Гитарист

На модерации Отложенный

Это случилось в 59-м году. Я работал в "Литературной газете". У меня уже были первые песенки и первая широкая известность в узком кругу. Это очень вдохновляло меня. Я очень старался понравиться именно им, моим литературным друзьям. Один из них, назовём его Павлом, позвал меня на свой день рождения. Были приглашены и некоторые другие сотрудники нашего отдела литературы.

Я отправился к Павлу, конечно, вместе с гитарой и со своим ближайшим другом тех лет, начинающим писателем Владимиром Максимовым. Мы добрались до Плющихи, нашли дом. Нам открыли дверь. Гостей уже было в избытке, и наши уже были здесь.

И вот мы вошли в комнату и начали рассаживаться за уже накрытым столом. Слышался обычный возбуждённый галдёж, затем в него вмешался плеск разливаемого в бокалы шампанского, затем прозвучал тост в честь пунцового именинника... И звон стекла, и кряканье, и вздохи - и вдруг тишина и сосредоточенное поедание праздничных прлестей, и восторженные восклицания, и, в общем, как обычно, удовлетворённое журчание голосов, этакий ручеёк, постепенно, от тоста к тосту, превращающийся в мощный поток.

В доме Павла я был впервые, и родственники его были мне незнакомы. Судя по их лицам и разговорам, простые милые люди, в основном из московских работяг. Они и преобладали за столом. А наших было мало, и они, конечно, старались не очень-то "высовываться" и не нарушать господствующего климата своим интеллектуальным вздором. Так, нашёптывали друг другу всякие остроты и посмеивались украдкой. Только Володя Максимов был мрачен.

Наконец, когда было достаточно выпито и съедено, отяжелевшие гости потянулись в соседнюю комнату. Мои подмигивали мне многозначительно. Я шёл и и понимал, что, по установившейся традиции, предстоит петь. Меня это радовало. Я начал привыкать к интересу, который проявляли к моим песням мои друзья. Рядом двигался хмурый Максимов. Пока мы сидели за столом, я, зная о его пристрастии к спиртному, подумал, что наступил этот час и потому он так мрачен.

Но оказалось, что он трезв, трезвее меня и всех остальных, и это было непонятно.

В тесной комнате кто сидел, кто стоял. Мне подали гитару. Все замерли. Я чувствовал себя приподнято, хотя и волновался: очень хотел угодить слушателям.

- Что же мне вам спеть? - спросил я, перебирая струны, - что-то сразу и не соображу... - Может быть, "Сапоги"? - спросил кто-то из своих. Я подумал, что "Песенка о сапогах" - это военное. Это не ко дню рождения... И посмотрел на Максимова. Он был мрачен.

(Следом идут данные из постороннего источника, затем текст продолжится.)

/-- **THEOREM 3.7 ⇒ a TWO-SIDED member EG′A of (3.42)–(3.47) for G′, from `b₀` into `b₂`** (p. 409: *"The expansion
is convergent in all norms appearing in the inequalities (3.42)–(3.47)"*; (3.44) ∇_UG′∇*_U with the ε-Hölder input size,
(3.45), (3.46)₄ ‖h∇_UG′∇*_Uλ‖), summed as the series Σₙ EG′₀R′ⁿA of (3.90): the term n = 0 is the two-sided leg EG′₀A
(`hEG0A`, majorant A₂W₀(y)Q(y′)e^{−δ₀d}: Cor. 3.6's two-sided member for the G′_□, summed over the cubes); for n ≥ 1 the
term factors as (EG′₀)·R′ⁿ⁻¹·(R′A) with EG′₀ majorised from `b₁` into `b₂` by A₁W(y)e^{−δ₀d} (`hEG0`, left legs),
R′ in `b₁` by θe^{−δ₀d} (`hR`, (3.89) summed) and R′A from `b₀` into `b₁` by θ_A·V(y)·Q(y′)e^{−δ₀d} (`hRA`: (3.89) with
A on the right — its output weight V sits at the JUNCTION of the walk and is moved to the output end by the transfer
hypothesis `htransfer`, [4] (2.60), at the cost αδ₀ of rate); G′ = G′₀ + G′R′ (`hfix`, (3.90)); Lemma 2.1 of [4] at α,
d symmetric; κ₁θc₁(α) < 1; an a-priori constant majorant of EG′ (`hap`).  Conclusion: EG′A has majorant
(A₂W₀(y) + A₁κ₁θ_AC_Tc₁(α)²(1 − κ₁θc₁(α))⁻¹W(y)V′(y))·Q(y′)·e^{−(1−2α)δ₀d(y,y′)}.
[cite: Balaban1985BackgroundPropagators, Thm 3.7 (3.90) pp.409–410, (3.44)–(3.46) p.398; Balaban1984PropagatorsII, (2.60)–(2.66) p.234] -/
theorem twoSided_series (b₀ : BlockNorm G F₀) (b₁ : BlockNorm G F₁) (b₂ : BlockNorm G F₂)
    (E : F₁ →ₗ[ℝ] F₂) (Aop : F₀ →ₗ[ℝ] F₁) (d : ℕ) (δ₀ α θ θA A₁ A₂ C_T M₀ : ℝ) (W W₀ V V' Q : G.Site → ℝ)
    {G' G0 R : Module.End ℝ F₁}
    (hθ : 0 ≤ θ) (hθA : 0 ≤ θA) (hA₁ : 0 ≤ A₁) (hA₂ : 0 ≤ A₂) (hC : 0 ≤ C_T) (hM₀ : 0 ≤ M₀)
    (hW : ∀ y, 0 ≤ W y) (hW₀ : ∀ y, 0 ≤ W₀ y) (hV : ∀ y, 0 ≤ V y) (hV' : ∀ y, 0 ≤ V' y) (hQ : ∀ y, 0 ≤ Q y)
    (hαδ : 0 ≤ α * δ₀) (h2αδ : 0 ≤ (1 - 2 * α) * δ₀)
    (htri : Triangle254 G) (hrefl : ∀ y : G.Site, G.dist y y = 0) (hdnn : ∀ y y' : G.Site, 0 ≤ G.dist y y')
    (hsymm : ∀ a c : G.Site, G.dist a c = G.dist c a) (h261 : Ineq261 d G δ₀ α) (h263 : Ineq263 d G δ₀ α)
    (hsmall : b₁.κ * θ * B6.c1 d δ₀ α < 1)
    (hEG0 : HasMaj b₁ b₂ (E ∘ₗ G0) (fun a c => A₁ * W a * Real.exp (-(δ₀ * G.dist a c))))
    (hEG0A : HasMaj b₀ b₂ (E ∘ₗ G0 ∘ₗ Aop) (fun a c => A₂ * W₀ a * Q c * Real.exp (-(δ₀ * G.dist a c))))
    (hR : HasMaj b₁ b₁ R (fun a c => θ * Real.exp (-(δ₀ * G.dist a c))))
    (hRA : HasMaj b₀ b₁ (R ∘ₗ Aop) (fun a c => θA * V a * Q c * Real.exp (-(δ₀ * G.dist a c))))
    (htransfer : ∀ a y'' : G.Site, V y'' * Real.exp (-(α * δ₀ * G.dist a y'')) ≤ C_T * V' a)
    (hfix : G' = G0 + G' * R)
    (hap : HasMaj b₁ b₂ (E ∘ₗ G') (fun _ _ => M₀)) :
    HasMaj b₀ b₂ (E ∘ₗ G' ∘ₗ Aop)
      (fun a c => (A₂ * W₀ a + A₁ * b₁.κ * θA * C_T * B6.c1 d δ₀ α ^ 2 *
          (1 - b₁.κ * θ * B6.c1 d δ₀ α)⁻¹ * W a * V' a) * Q c *
        Real.exp (-((1 - 2 * α) * δ₀ * G.dist a c))) := by
  set cα : ℝ := B6.c1 d δ₀ α with hcα
  set q : ℝ := b₁.κ * θ * cα with hqdef
  have hc0 : 0 ≤ cα := c1_nonneg d δ₀ α
  have hq0 : 0 ≤ q := mul_nonneg (mul_nonneg b₁.κ_nonneg hθ) hc0
  have h1αδ : 0 ≤ (1 - α) * δ₀ := by nlinarith
  -- the terms n ≥ 1: (EG′₀)·R′ᵐ·(R′A), m = n − 1
  have hleft : ∀ m : ℕ, HasMaj b₁ b₂ ((E ∘ₗ G0) ∘ₗ (R ^ m))
      (fun a c => A₁ * cα * W a * q ^ m * Real.exp (-((1 - α) * δ₀ * G.dist a c))) := fun m =>
    term_pow_left b₁ b₂ d δ₀ α θ A₁ W hA₁ hW hθ hαδ h1αδ htri hrefl hdnn h261 h263 hEG0 hR m
  have hterm : ∀ m : ℕ, HasMaj b₀ b₂ (((E ∘ₗ G0) ∘ₗ (R ^ m)) ∘ₗ (R ∘ₗ Aop))
      (fun a c => A₁ * cα * b₁.κ * θA * C_T * cα * W a * V' a * Q c * q ^ m *
        Real.exp (-((1 - 2 * α) * δ₀ * G.dist a c))) := by
    intro m
    have h := hasMaj_comp (hleft m) hRA (fun a c => mul_nonneg (mul_nonneg (mul_nonneg
      (mul_nonneg hA₁ hc0) (hW a)) (pow_nonneg hq0 m)) (Real.exp_nonneg _))
    refine h.mono fun a c => ?_
    have hr : 0 ≤ A₁ * cα * W a * q ^ m * b₁.κ * θA * Q c :=
      mul_nonneg (mul_nonneg (mul_nonneg (mul_nonneg (mul_nonneg (mul_nonneg hA₁ hc0) (hW a))
        (pow_nonneg hq0 m)) b₁.κ_nonneg) hθA) (hQ c)
    have hconv := conv_transfer_le (G := G) d δ₀ α (A₁ * cα * W a * q ^ m * b₁.κ * θA * Q c) 1 C_T V V' hr
      zero_le_one hC hV' hαδ h2αδ htri hdnn hsymm h261 htransfer a c
    calc ∑ y'', A₁ * cα * W a * q ^ m * Real.exp (-((1 - α) * δ₀ * G.dist a y'')) *
          (b₁.κ * (θA * V y'' * Q c * Real.exp (-(δ₀ * G.dist y'' c))))
        = ∑ y'', A₁ * cα * W a * q ^ m * b₁.κ * θA * Q c * Real.exp (-((1 - α) * δ₀ * G.dist a y'')) *
          (V y'' * 1 * Real.exp (-(δ₀ * G.dist y'' c))) := Finset.sum_congr rfl fun y'' _ => by ring
      _ ≤ A₁ * cα * W a * q ^ m * b₁.κ * θA * Q c * C_T * V' a * 1 * cα *
          Real.exp (-((1 - 2 * α) * δ₀ * G.dist a c)) := hconv
      _ = _ := by ring
  -- the term n = 0: EG′₀A at the weaker rate
  have hzero : HasMaj b₀ b₂ (E ∘ₗ G0 ∘ₗ Aop)
      (fun a c => A₂ * W₀ a * Q c * Real.exp (-((1 - 2 * α) * δ₀ * G.dist a c))) := by
    refine hEG0A.mono fun a c => ?_
    have hexp : Real.exp (-(δ₀ * G.dist a c)) ≤ Real.exp (-((1 - 2 * α) * δ₀ * G.dist a c)) := by
      refine Real.exp_le_exp.mpr ?_
      have := mul_nonneg hαδ (hdnn a c)
      nlinarith
    exact mul_le_mul_of_nonneg_left hexp (mul_nonneg (mul_nonneg hA₂ (hW₀ a)) (hQ c))
  -- partial sums of the terms n ≥ 1
  have hpartial : ∀ N : ℕ, HasMaj b₀ b₂ (∑ m ∈ Finset.range N, ((E ∘ₗ G0) ∘ₗ (R ^ m)) ∘ₗ (R ∘ₗ Aop))
      (fun a c => ∑ m ∈ Finset.range N, A₁ * cα * b₁.κ * θA * C_T * cα * W a * V' a * Q c * q ^ m *
        Real.exp (-((1 - 2 * α) * δ₀ * G.dist a c))) :=
    fun N => hasMaj_sum (fun m => ((E ∘ₗ G0) ∘ₗ (R ^ m)) ∘ₗ (R ∘ₗ Aop)) _ hterm N
  -- the remainder (EG′)·R′ᴺ·(R′A): constant·Q(y′)·qᴺ
  set SV : ℝ := ∑ y'' : G.Site, V y'' with hSV
  have hSV0 : 0 ≤ SV := Finset.sum_nonneg fun y _ => hV y
  set Cst : ℝ := ((Fintype.card G.Site : ℝ) + 1) * M₀ * b₁.κ * θA * SV with hCst
  have hCst0 : 0 ≤ Cst :=
    mul_nonneg (mul_nonneg (mul_nonneg (mul_nonneg (by positivity) hM₀) b₁.κ_nonneg) hθA) hSV0
  have hremL : ∀ N : ℕ, HasMaj b₁ b₂ ((E ∘ₗ G') ∘ₗ (R ^ N))
      (fun _ _ => ((Fintype.card G.Site : ℝ) + 1) * M₀ * q ^ N) := by
    intro N
    cases N with
    | zero =>
        refine (hap.congr fun μ => ?_).mono fun a c => ?_
        · simp only [LinearMap.comp_apply, pow_zero, Module.End.one_apply]
        · rw [pow_zero, mul_one]
          have : (0 : ℝ) ≤ (Fintype.card G.Site : ℝ) := Nat.cast_nonneg _
          nlinarith
    | succ m =>
        have hRn : HasMaj b₁ b₁ (R ^ (m + 1))
            (fun a c => b₁.κ ^ m * (θ * cα) ^ (m + 1) * Real.exp (-((1 - α) * δ₀ * G.dist a c))) := by
          refine (hasMaj_pow_chain b₁ hR (fun a c => mul_nonneg hθ (Real.exp_nonneg _)) m).mono fun a c => ?_
          rw [chain_const_mul, mul_pow]
          have hnn : 0 ≤ b₁.κ ^ m * θ ^ (m + 1) := mul_nonneg (pow_nonneg b₁.κ_nonneg m) (pow_nonneg hθ _)
          calc b₁.κ ^ m * (θ ^ (m + 1) * chain (fun a c => Real.exp (-(δ₀ * G.dist a c))) m a c)
              = b₁.κ ^ m * θ ^ (m + 1) * chain (fun a c => Real.exp (-(δ₀ * G.dist a c))) m a c := by ring
            _ ≤ b₁.κ ^ m * θ ^ (m + 1) * (cα ^ (m + 1) * Real.exp (-((1 - α) * δ₀ * G.dist a c))) :=
                mul_le_mul_of_nonneg_left (h263 m a c) hnn
            _ = _ := by ring
        have h := hasMaj_comp hap hRn (fun _ _ => hM₀)
        refine h.mono fun a c => ?_
        have hq' : b₁.κ * (b₁.κ ^ m * (θ * cα) ^ (m + 1)) = q ^ (m + 1) := by rw [hqdef]; ring
        have hle : ∀ y'' : G.Site, M₀ * (b₁.κ * (b₁.κ ^ m * (θ * cα) ^ (m + 1) *
            Real.exp (-((1 - α) * δ₀ * G.dist y'' c)))) ≤ M₀ * q ^ (m + 1) := by
          intro y''
          have hexp : Real.exp (-((1 - α) * δ₀ * G.dist y'' c)) ≤ 1 := by
            rw [Real.exp_le_one_iff]
            have := mul_nonneg h1αδ (hdnn y'' c)
            linarith
          have hr : 0 ≤ b₁.κ * (b₁.κ ^ m * (θ * cα) ^ (m + 1)) :=
            mul_nonneg b₁.κ_nonneg (mul_nonneg (pow_nonneg b₁.κ_nonneg m) (pow_nonneg (mul_nonneg hθ hc0) _))
          calc M₀ * (b₁.κ * (b₁.κ ^ m * (θ * cα) ^ (m + 1) * Real.exp (-((1 - α) * δ₀ * G.dist y'' c))))
              = M₀ * (b₁.κ * (b₁.κ ^ m * (θ * cα) ^ (m + 1))) * Real.exp (-((1 - α) * δ₀ * G.dist y'' c)) := by
                ring
            _ ≤ M₀ * (b₁.κ * (b₁.κ ^ m * (θ * cα) ^ (m + 1))) * 1 :=
                mul_le_mul_of_nonneg_left hexp (mul_nonneg hM₀ hr)
            _ = M₀ * q ^ (m + 1) := by rw [mul_one, hq']
        calc ∑ y'' : G.Site, M₀ * (b₁.κ * (b₁.κ ^ m * (θ * cα) ^ (m + 1) *
              Real.exp (-((1 - α) * δ₀ * G.dist y'' c))))
            ≤ ∑ _y'' : G.Site, M₀ * q ^ (m + 1) := Finset.sum_le_sum fun y'' _ => hle y''
          _ = (Fintype.card G.Site : ℝ) * (M₀ * q ^ (m + 1)) := by
              rw [Finset.sum_const, nsmul_eq_mul, Finset.card_univ]
          _ ≤ ((Fintype.card G.Site : ℝ) + 1) * (M₀ * q ^ (m + 1)) :=
              mul_le_mul_of_nonneg_right (by linarith) (mul_nonneg hM₀ (pow_nonneg hq0 _))
          _ = _ := by ring
  have hrem : ∀ N : ℕ, HasMaj b₀ b₂ (((E ∘ₗ G') ∘ₗ (R ^ N)) ∘ₗ (R ∘ₗ Aop)) (fun _ c => Cst * Q c * q ^ N) := by
    intro N
    have h := hasMaj_comp (hremL N) hRA (fun _ _ => mul_nonneg (mul_nonneg (by positivity) hM₀) (pow_nonneg hq0 N))
    refine h.mono fun a c => ?_
    have hle : ∀ y'' : G.Site, ((Fintype.card G.Site : ℝ) + 1) * M₀ * q ^ N *
        (b₁.κ * (θA * V y'' * Q c * Real.exp (-(δ₀ * G.dist y'' c)))) ≤
        ((Fintype.card G.Site : ℝ) + 1) * M₀ * b₁.κ * θA * Q c * q ^ N * V y'' := by
      intro y''
      have hexp : Real.exp (-(δ₀ * G.dist y'' c)) ≤ 1 := by
        rw [Real.exp_le_one_iff]
        have h0 : 0 ≤ δ₀ := by nlinarith
        have := mul_nonneg h0 (hdnn y'' c)
        linarith
      have hbase : 0 ≤ ((Fintype.card G.Site : ℝ) + 1) * M₀ * b₁.κ * θA * Q c * q ^ N * V y'' :=
        mul_nonneg (mul_nonneg (mul_nonneg (mul_nonneg (mul_nonneg (mul_nonneg (by positivity) hM₀)
          b₁.κ_nonneg) hθA) (hQ c)) (pow_nonneg hq0 N)) (hV y'')
      calc ((Fintype.card G.Site : ℝ) + 1) * M₀ * q ^ N *
            (b₁.κ * (θA * V y'' * Q c * Real.exp (-(δ₀ * G.dist y'' c))))
          = ((Fintype.card G.Site : ℝ) + 1) * M₀ * b₁.κ * θA * Q c * q ^ N * V y'' *
              Real.exp (-(δ₀ * G.dist y'' c)) := by ring
        _ ≤ ((Fintype.card G.Site : ℝ) + 1) * M₀ * b₁.κ * θA * Q c * q ^ N * V y'' * 1 :=
            mul_le_mul_of_nonneg_left hexp hbase
        _ = _ := by rw [mul_one]
    calc ∑ y'' : G.Site, ((Fintype.card G.Site : ℝ) + 1) * M₀ * q ^ N *
          (b₁.κ * (θA * V y'' * Q c * Real.exp (-(δ₀ * G.dist y'' c))))
        ≤ ∑ y'' : G.Site, ((Fintype.card G.Site : ℝ) + 1) * M₀ * b₁.κ * θA * Q c * q ^ N * V y'' :=
          Finset.sum_le_sum fun y'' _ => hle y''
      _ = Cst * Q c * q ^ N := by
          rw [hCst, hSV, Finset.mul_sum, Finset.sum_mul, Finset.sum_mul]
          exact Finset.sum_congr rfl fun y'' _ => by ring
  -- the operator identity: EG′A = EG′₀A + Σ_{m<N} (EG′₀)R′ᵐ(R′A) + (EG′)R′ᴺ(R′A)
  have hident : ∀ (N : ℕ) (μ : F₀), (E ∘ₗ G' ∘ₗ Aop) μ =
      (E ∘ₗ G0 ∘ₗ Aop) μ + (∑ m ∈ Finset.range N, ((E ∘ₗ G0) ∘ₗ (R ^ m)) ∘ₗ (R ∘ₗ Aop)) μ +
        (((E ∘ₗ G') ∘ₗ (R ^ N)) ∘ₗ (R ∘ₗ Aop)) μ := by
    intro N μ
    have htel := telescope_ring hfix (N + 1)
    have hG : G' (Aop μ) = (∑ n ∈ Finset.range (N + 1), G0 * R ^ n) (Aop μ) + (G' * R ^ (N + 1)) (Aop μ) := by
      conv_lhs => rw [htel]
      rfl
    rw [Finset.sum_range_succ'] at hG
    simp only [LinearMap.comp_apply, LinearMap.sum_apply, LinearMap.add_apply, Module.End.mul_apply, pow_zero,
      Module.End.one_apply] at hG ⊢
    rw [hG, map_add, map_add, map_sum]
    have h1 : ∀ m : ℕ, E (G0 ((R ^ (m + 1)) (Aop μ))) = E (G0 ((R ^ m) (R (Aop μ)))) := fun m => by
      rw [pow_succ, Module.End.mul_apply]
    have h2 : E (G' ((R ^ (N + 1)) (Aop μ))) = E (G' ((R ^ N) (R (Aop μ)))) := by
      rw [pow_succ, Module.End.mul_apply]
    simp only [h1, h2]
    abel
  -- pointwise, then N → ∞
  intro y' μ hμ y
  set ℓ : ℝ := b₀.loc y' μ with hℓ
  have hℓ0 : 0 ≤ ℓ := b₀.loc_nonneg y' μ
  set C₁ : ℝ := A₂ * W₀ y * Q y' * Real.exp (-((1 - 2 * α) * δ₀ * G.dist y y')) * ℓ with hC₁
  set C₂ : ℝ := A₁ * cα * b₁.κ * θA * C_T * cα * W y * V' y * Q y' * (1 - q)⁻¹ *
    Real.exp (-((1 - 2 * α) * δ₀ * G.dist y y')) * ℓ with hC₂
  have hgeomC : ∀ N : ℕ, (∑ m ∈ Finset.range N, A₁ * cα * b₁.κ * θA * C_T * cα * W y * V' y * Q y' * q ^ m *
      Real.exp (-((1 - 2 * α) * δ₀ * G.dist y y'))) * ℓ ≤ C₂ := by
    intro N
    have hgeom : ∑ m ∈ Finset.range N, q ^ m ≤ (1 - q)⁻¹ :=
      sum_le_hasSum (Finset.range N) (fun n _ => pow_nonneg hq0 n) (hasSum_geometric_of_lt_one hq0 hsmall)
    have hnn : 0 ≤ A₁ * cα * b₁.κ * θA * C_T * cα * W y * V' y * Q y' *
        Real.exp (-((1 - 2 * α) * δ₀ * G.dist y y')) * ℓ :=
      mul_nonneg (mul_nonneg (mul_nonneg (mul_nonneg (mul_nonneg (mul_nonneg (mul_nonneg (mul_nonneg
        (mul_nonneg (mul_nonneg hA₁ hc0) b₁.κ_nonneg) hθA) hC) hc0) (hW y)) (hV' y)) (hQ y'))
        (Real.exp_nonneg _)) hℓ0
    calc (∑ m ∈ Finset.range N, A₁ * cα * b₁.κ * θA * C_T * cα * W y * V' y * Q y' * q ^ m *
          Real.exp (-((1 - 2 * α) * δ₀ * G.dist y y'))) * ℓ
        = (∑ m ∈ Finset.range N, q ^ m) * (A₁ * cα * b₁.κ * θA * C_T * cα * W y * V' y * Q y' *
            Real.exp (-((1 - 2 * α) * δ₀ * G.dist y y')) * ℓ) := by
          rw [Finset.sum_mul, Finset.sum_mul]; exact Finset.sum_congr rfl fun n _ => by ring
      _ ≤ (1 - q)⁻¹ * (A₁ * cα * b₁.κ * θA * C_T * cα * W y * V' y * Q y' *
            Real.exp (-((1 - 2 * α) * δ₀ * G.dist y y')) * ℓ) := mul_le_mul_of_nonneg_right hgeom hnn
      _ = C₂ := by rw [hC₂]; ring
  have hN : ∀ N : ℕ, b₂.loc y ((E ∘ₗ G' ∘ₗ Aop) μ) ≤ C₁ + C₂ + Cst * Q y' * ℓ * q ^ N := by
    intro N
    rw [hident N μ]
    refine (b₂.loc_add_le y _ _).trans (add_le_add ((b₂.loc_add_le y _ _).trans (add_le_add ?_ ?_)) ?_)
    · have h0 := hzero y' μ hμ y
      simpa [hC₁, mul_assoc] using h0
    · have h1 := hpartial N y' μ hμ y
      exact h1.trans (hgeomC N)
    · have h2 := hrem N y' μ hμ y
      calc b₂.loc y ((((E ∘ₗ G') ∘ₗ (R ^ N)) ∘ₗ (R ∘ₗ Aop)) μ) ≤ Cst * Q y' * q ^ N * ℓ := h2
        _ = Cst * Q y' * ℓ * q ^ N := by ring
  have hlim : Filter.Tendsto (fun N : ℕ => C₁ + C₂ + Cst * Q y' * ℓ * q ^ N) Filter.atTop
      (nhds (C₁ + C₂ + Cst * Q y' * ℓ * 0)) :=
    ((tendsto_pow_atTop_nhds_zero_of_lt_one hq0 hsmall).const_mul (Cst * Q y' * ℓ)).const_add (C₁ + C₂)
  rw [mul_zero, add_zero] at hlim
  have hfin := ge_of_tendsto' hlim hN
  have hCsum : C₁ + C₂ = (A₂ * W₀ y + A₁ * b₁.κ * θA * C_T * cα ^ 2 * (1 - q)⁻¹ * W y * V' y) * Q y' *
      Real.exp (-((1 - 2 * α) * δ₀ * G.dist y y')) * ℓ := by
    rw [hC₁, hC₂]; ring
  rw [hCsum] at hfin
  simpa [hqdef, hcα, mul_assoc] using hfin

- Ну, "Неистов и упрям" - подсказали снова.

Нет, - сказал я, - начну-ка с "Последнего троллейбуса"... Всё-таки московская тема...

Я стал перебирать струны. Одна фальшивила. Принялся настраивать. Было тихо. Правда в соседней комнате звенела посуда: там суетились, приводя стол в порядок.

"Когда мне невмочь пересилить беду..." - запел я. Максимов опустил голову. Выпевая, я подумал, что следующей будет "Песенка о Лёньке Королёве". Да-да, подумал я, хоть и военная, но всё-таки московская. Я пел и попутно обмозговывал свой небогатый репертуар. И вот конец:"...и боль, что скворчёнком стучала в виске, стихает..." - и последний аккорд. Кто-то из своих захлопал. И вдруг из дальнего угла крикнули требовательно:"Весёлую давай! Цыганочку!"

 -"Цыганочку!" - загудели гости, и кто-то затянул "Ехал на ярмарку ухарь-купец"...

Я не понимал, что происходит. Стоял, обнимая гитару. Тут ко мне подскочил Максимов, дёрнул меня за руку и прошипел: - Пошли отсюда! - и повёл меня насильно в прихожую. - Давай одевайся! Скорей, скорей. Пошли отсюда!..

Мы вышли из квартиры. Голова гудела.

- Я не хотел тебе говорить, - сказал, кипя, Максимов уже на ночной улице, - когда мы пришли, там, на столике в прихожей, лежал список гостей, и возле твоей фамилии было написано - "гитарист".